But then again I was also worried anyway given the experiences some others have had; where one made her feel like a failure for having an emergency c-section (didn't get invited back to the meet-up after the birth as she "didn't have the same experience as the others") and my stepmum was banned from hosting meetups as she had to stop BFing the twins at 4 months due to painful mastitis, and was made to feel like a failure because she didn't last the full 6 months despite managing with her previous child :S This lot seemed to really force the breastfeeding and you were made to feel like a bad mother if you didn't want to or couldn't do it. Seemed the groups in that area were the "hippies" lol.

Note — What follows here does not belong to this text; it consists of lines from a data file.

/-- A clique `B` of `x ∪ K_A` has all its edges outside `K_A` in `x`. [folklore] -/
theorem sub_diff_of_sub_plantClique {A B : Finset (Fin n)}
    {x : (⊤ : SimpleGraph (Fin n)).edgeSet → Bool}
    (hB : ∀ e, cliqueVec B e = true → plantClique A x e = true) :
    ∀ e, cliqueVec B e = true → cliqueVec A e = false → x e = true := by
  intro e he hA
  simpa [plantClique, hA] using hB e he

/-! ### The clique count `ω_k` through containment -/

/-- Unfolding `cliqueCount`: the `k`-cliques of `x` are the `k`-sets `A` with `K_A ⊆ x`.
[folklore] -/
theorem cliqueCount_eq (k : ℕ) (x : (⊤ : SimpleGraph (Fin n)).edgeSet → Bool) :
    cliqueCount n k x =
      #((powersetCard k (univ : Finset (Fin n))).filter
        fun A => ∀ e, cliqueVec A e = true → x e = true) := rfl

/-- `ω_k(x) = 0` iff no `k`-set is a clique of `x`. [folklore] -/
theorem cliqueCount_eq_zero_iff' (k : ℕ) (x : (⊤ : SimpleGraph (Fin n)).edgeSet → Bool) :
    cliqueCount n k x = 0 ↔ ∀ A ∈ powersetCard k (univ : Finset (Fin n)),
      ¬ ∀ e, cliqueVec A e = true → x e = true := by
  rw [cliqueCount_eq, card_eq_zero, filter_eq_empty_iff]

/-- A `k`-set which is a clique of `x` makes `ω_k(x) ≠ 0`. [folklore] -/
theorem cliqueCount_ne_zero_of_sub {k : ℕ} {x : (⊤ : SimpleGraph (Fin n)).edgeSet → Bool}
    {A : Finset (Fin n)} (hA : A ∈ powersetCard k (univ : Finset (Fin n)))
    (hx : ∀ e, cliqueVec A e = true → x e = true) : cliqueCount n k x ≠ 0 := by
  rw [Ne, cliqueCount_eq_zero_iff']
  exact fun h => h A hA hx

/-- `ω_k(x ∪ K_A) ≠ 0` for a `k`-set `A`. [folklore] -/
theorem cliqueCount_plantClique_ne_zero {k : ℕ} {A : Finset (Fin n)}
    (hA : A ∈ powersetCard k (univ : Finset (Fin n)))
    (x : (⊤ : SimpleGraph (Fin n)).edgeSet → Bool) : cliqueCount n k (plantClique A x) ≠ 0 :=
  cliqueCount_ne_zero_of_sub hA (sub_plantClique A x)

/-- `ω_k(x) = 1` iff the `k`-cliques of `x` form a singleton `{B}`. [folklore] -/
theorem cliqueCount_eq_one_iff (k : ℕ) (x : (⊤ : SimpleGraph (Fin n)).edgeSet → Bool) :
    cliqueCount n k x = 1 ↔ ∃ B : Finset (Fin n), ∀ A : Finset (Fin n),
      (A ∈ powersetCard k (univ : Finset (Fin n)) ∧ ∀ e, cliqueVec A e = true → x e = true) ↔
        A = B := by
  rw [cliqueCount_eq, card_eq_one]
  refine exists_congr fun B => ?_
  rw [Finset.ext_iff]
  simp only [mem_filter, mem_singleton]

/-- If `ω_k(x ∪ K_A) ≠ 1` for a `k`-set `A`, some other `k`-set is a clique of `x ∪ K_A`.
[folklore] -/
theorem exists_ne_sub_plantClique {k : ℕ} {A : Finset (Fin n)}
    (hA : A ∈ powersetCard k (univ : Finset (Fin n)))
    {x : (⊤ : SimpleGraph (Fin n)).edgeSet → Bool} (h1 : cliqueCount n k (plantClique A x) ≠ 1) :
    ∃ B ∈ powersetCard k (univ : Finset (Fin n)), B ≠ A ∧
      ∀ e, cliqueVec B e = true → plantClique A x e = true := by
  have h0 := cliqueCount_plantClique_ne_zero hA x
  rw [cliqueCount_eq] at h0 h1
  have h2 : 1 < #((powersetCard k (univ : Finset (Fin n))).filter
      fun B => ∀ e, cliqueVec B e = true → plantClique A x e = true) := by omega
  obtain ⟨a, ha, b, hb, hab⟩ := one_lt_card.1 h2
  rw [mem_filter] at ha hb
  by_cases haA : a = A
  · subst haA
    exact ⟨b, hb.1, fun h => hab (h ▸ rfl), hb.2⟩
  · exact ⟨a, ha.1, haA, ha.2⟩

/-- Two distinct `k`-sets meet in fewer than `k` vertices. [folklore] -/
theorem card_inter_lt_of_ne {k : ℕ} {A B : Finset (Fin n)}
    (hA : A ∈ powersetCard k (univ : Finset (Fin n)))
    (hB : B ∈ powersetCard k (univ : Finset (Fin n))) (hne : B ≠ A) : #(A ∩ B) < k := by
  have hAk := (mem_powersetCard.1 hA).2
  have hBk := (mem_powersetCard.1 hB).2
  by_contra hlt
  push Not at hlt
  have h1 : A ∩ B = A := eq_of_subset_of_card_le inter_subset_left (by omega)
  have h2 : A ⊆ B := by rw [← h1]; exact inter_subset_right
  exact hne (eq_of_subset_of_card_le h2 (by omega)).symm


/-! ### `G(n,q)` calculus: log-modularity, resampling, union bound -/

/-- Log-modularity of the product measure `G(n,q)`:
`Pr[x ∧ y] · Pr[x ∨ y] = Pr[x] · Pr[y]`. [folklore] -/
theorem gnpWeight_inf_mul_sup (q : ℝ) (a b : (⊤ : SimpleGraph (Fin n)).edgeSet → Bool) :
    gnpWeight n q (a ⊓ b) * gnpWeight n q (a ⊔ b) = gnpWeight n q a * gnpWeight n q b := by
  simp only [gnpWeight_eq_prod, ← prod_mul_distrib]
  refine prod_congr rfl fun e _ => ?_
  have h1 : (a ⊓ b) e = (a e && b e) := rfl
  have h2 : (a ⊔ b) e = (a e || b e) := rfl
  rw [h1, h2]
  cases a e <;> cases b e <;> simp [mul_comm]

Well, I can only go and say I've tried, eh? :) Thanks for the advice everyone. xxx


----------



## sophxx

i was the youngest mum at mine by over 10 years but ive made a lovely friend so hopefully you will to xx


----------



## Mervs Mum

Some doulas will do private antenatal preparation classes without you having to actually book them :D. They will do them at your home and at your convenience.


----------



## Eliza_V

Mervs Mum - Does that generally mean I'm going to book the doula for the birth if I do that though? Nothing against doulas (they're a fab idea!) but I don't think I'd want one at my birth :flower: xx


----------



## Mervs Mum

That's what I said


----------



## Eliza_V

Whoops :dohh: Blame the baby brain for that one!! Thank you :) xx


----------



## Mervs Mum

No probs!!


----------



## Eliza_V

But if I do change my mind and go for a doula.. I see you're based on Yorkshire ;) xx


----------



## Mervs Mum

I am indeed but I'm afraid I'm fully booked in July but I can recommend lots of other fab ones :winkwink:


----------



## rachiedata

Thread bumped as I went to my NCT classes at the weekend and wanted to report back!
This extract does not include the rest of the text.